Updated on 2025-07-31 GMT+08:00

MemArtsCC Basic Principles

MemArtsCC is a distributed lightweight caching system deployed on the compute side in the storage-compute decoupled architecture. It prefetches data from remote object storage to accelerate caching and computing jobs.

MemArtsCC shards objects on remote OBS and creates indexes, greatly improving the performance of reading cached data. ZooKeeper enables lightweight service discovery and provides ultra-high availability. The lifecycle management of sharded data is based on the LRU algorithm.

For more details about MemArtsCC, see Using MemArtsCC.

Main Features of MemArtsCC

  • The decentralized architecture enables all instances to provide same service capabilities.
  • The lightweight design ensures ultra-low resource usage.
  • MemArtsCC is decoupled from applications and therefore is transparent to them and can be used without adaptation.
  • MemArtsCC ensures high availability in case of node failures.

MemArtsCC Structure

There are CCSideCar and CCWorker roles of MemArtsCC instances.

In a storage-compute decoupled architecture, data of computing and analytics applications such as Spark and Hive is stored in OBS. In a MemArtsCC cluster, a service instance is called a worker. Workers cache some or all of the object data in OBS to local persistent storage (SSD/HDD). When an application reads an object through the MemArtsCC SDK, the application reads sharded data from a specific worker based on the shard index. If the cache is hit, the worker returns the shards. If the cache is not hit, the application directly reads data from OBS. The worker asynchronously loads the shards that are not hit to local storage for subsequent use.

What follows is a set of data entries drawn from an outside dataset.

import Summits.CriticalPhenomena.PercolationContinuityZ3.Theorems.PercNearOneGluingNoHeavyQuantTwoBigChain
import HarnessLib

/-!
# QUANT lane R8, Conjecture DIB\* — the two-big certificate, cell `LH/C2, block B0hi`

builds on p205010 (kernel theorem, internal audit signed; external expert review pending)

Support file (`--supports stmt-CriticalPhenomena-4575`), QUANT lane census-1 (gen 17); memo
`run/shared/lean/prim/quant/prim-quant-census-1/TWOBIG-G17.md`.  Theorems only, no definitions, no sorries, standard axioms.
Coordinates `y = 1 − x`, `uᵢ = αᵢφᵢ`, `vᵢ = αᵢ(1 − φᵢ)` (`αᵢ = bᵢ/j`, `φᵢ` = credit rate of big `i`); the three `tbcBlock_*` lemmas are
LP-found Handelman certificates (products of the cell's defining inequalities, replayed by `linarith`) of a separable budget split
`c₁ + c₂ + c₀ = (1−y)α₁α₂ − P₁P₂`, `cₖ·Dₖ ≤ Bₖ·Nₖ`; `tbcCell_*` combines them into the reduced inequality of the cell
(items in product form).  [this work]; the gluing rows served [cite: KozmaNitzan2024, Conjecture 3 (p. 15)].
-/

namespace Summit.CriticalPhenomena.PercolationContinuityZ3.Theorems

namespace Quant

namespace IndepBlob

set_option maxHeartbeats 1000000 in
set_option maxRecDepth 8192 in
/-- Two-big cell `LH/C2`, block 0: Handelman support (45 products; kit LP; split polynomial rounded to denominators ≤ 16). [this work] -/
theorem tbcBlock_LH_C2_hi_0 (y u₁ v₁ u₂ v₂ : ℝ) (_hy : 0 ≤ y) (_hhy : 0 ≤ 1 / 2 - y) (_hu1 : 0 ≤ u₁) (_hv1 : 0 ≤ v₁) (_hu2 : 0 ≤ u₂)
    (_hv2 : 0 ≤ v₂) (_ha1 : 0 ≤ 1 - u₁ - v₁) (_hb1 : 0 ≤ u₁ + v₁ - 1 / 2) (_ha2 : 0 ≤ 1 - u₂ - v₂) (_hb2 : 0 ≤ u₂ + v₂ - 1 / 2)
    (_ht1 : 0 ≤ (1 - y) * v₁ - u₁ * y) (_ht2 : 0 ≤ u₂ * y - (1 - y) * v₂) (_hc1 : 0 ≤ 1 - (2 - u₁ - u₂))
    (_hr1 : 0 ≤ (2 - u₁ - u₂) - (2 - y) * (1 - u₁ - v₁)) (_hr2 : 0 ≤ (2 - u₁ - u₂) - (2 - y) * (1 - u₂ - v₂)) (_hsub : 0 ≤ y - 1 / 4) :
    -1 / 16 * u₁ * v₂ + 1 / 16 * v₁ * v₂ + 7 / 16 * y * u₁ * v₂ + 1 / 4 * y * v₁ * u₂ - 1 / 16 * y * v₁ * v₂ - y ^ 2 * u₁ * u₂ - y ^ 2 * v₁ * u₂ - 1 /
          8 * y ^ 2 - 1 / 8 * y * u₁ - 1 / 8 * y * u₂ + 1 / 8 * y ^ 2 * v₁ + 1 / 2 * y ^ 2 * u₂ + 1 / 16 * y * u₁ ^ 2 + 1 / 4 * y * u₁ * u₂ - 3 / 16 *
          y * v₂ + 1 / 16 * u₂ * v₂ + 1 / 8 * y ^ 2 * v₂ - 1 / 16 * u₁ * v₁ * v₂ + 1 / 4 * y ^ 2 * u₁ - 1 / 16 * y * u₂ * v₂ - 1 / 16 * v₁ * u₂ * v₂ ≤
          (0 : ℝ) := by
  linarith [
    mul_nonneg (mul_nonneg (mul_nonneg _hy _hy) _hhy) _ha2, mul_nonneg (mul_nonneg (mul_nonneg _hy _hy) _ha1) _ha2,
    mul_nonneg (mul_nonneg (mul_nonneg _hy _hy) _ha2) _hb2, mul_nonneg (mul_nonneg (mul_nonneg _hy _hhy) _ha1) _hc1,
    mul_nonneg (mul_nonneg (mul_nonneg _hy _hu1) _hu2) _ha2, mul_nonneg (mul_nonneg _hy _hu1) _ha1, mul_nonneg (mul_nonneg _hy _hu1) _ha2,
    mul_nonneg (mul_nonneg _hy _hu1) _ht1, mul_nonneg (mul_nonneg _hy _hu1) _ht2, mul_nonneg (mul_nonneg (mul_nonneg _hy _hv1) _hb2) _hsub,
    mul_nonneg (mul_nonneg (mul_nonneg _hy _hu2) _hb1) _hsub, mul_nonneg (mul_nonneg _hy _hv2) _ht1, mul_nonneg (mul_nonneg _hy _hv2) _hr2,
    mul_nonneg _hy _ha1, mul_nonneg (mul_nonneg _hy _ha1) _ha2, mul_nonneg (mul_nonneg _hy _ha2) _hc1, mul_nonneg (mul_nonneg _hy _hsub) _hr2,
    mul_nonneg (mul_nonneg (mul_nonneg _hhy _hu1) _hv2) _ha1, mul_nonneg (mul_nonneg _hhy _hu1) _hr2, mul_nonneg (mul_nonneg _hhy _hu2) _hc1,
    mul_nonneg (mul_nonneg _hhy _hv2) _hv2, mul_nonneg (mul_nonneg _hhy _hc1) _hr2, mul_nonneg (mul_nonneg _hu1 _hu2) _ht2,
    mul_nonneg (mul_nonneg _hu1 _hv2) _ht1, mul_nonneg _hu1 _ha2, mul_nonneg (mul_nonneg (mul_nonneg _hv1 _hv2) _ha1) _hsub,
    mul_nonneg (mul_nonneg _hv1 _hv2) _hsub, mul_nonneg (mul_nonneg _hv1 _hv2) _hc1, mul_nonneg (mul_nonneg _hu2 _hv2) _hsub, mul_nonneg _hu2 _hc1,
    mul_nonneg (mul_nonneg _hv2 _hv2) _ha1, mul_nonneg (mul_nonneg _hv2 _ha1) _ha1, mul_nonneg (mul_nonneg _hv2 _ha1) _ha2,
    mul_nonneg (mul_nonneg _hv2 _ha1) _hr1, mul_nonneg _hv2 _ha2, mul_nonneg (mul_nonneg _hv2 _ht1) _hsub, mul_nonneg (mul_nonneg _hv2 _ht2) _hsub,
    mul_nonneg _hv2 _hr1, mul_nonneg (mul_nonneg _hb1 _ht2) _hsub, mul_nonneg _ha2 _hr2, mul_nonneg _ht2 _hc1,
    mul_nonneg (mul_nonneg _hsub _hsub) _hr2, mul_nonneg _hc1 _hc1, _ha2, _hsub]

end IndepBlob

end Quant

end Summit.CriticalPhenomena.PercolationContinuityZ3.Theorems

Figure 1 MemArtsCC Structure
Table 1 MemArtsCC architecture

Name

Description

MemArtsCC SDK

An SDK used by OBSA (a Hadoop client plug-in) to access OBS server objects.

CCSideCar

The management plane service. It monitors MemArtsCC, collects data, delivers configurations, and starts and stops the service.

CCWorker

The data plane service. It reads, writes, stores, and deletes data cached by MemArtsCC.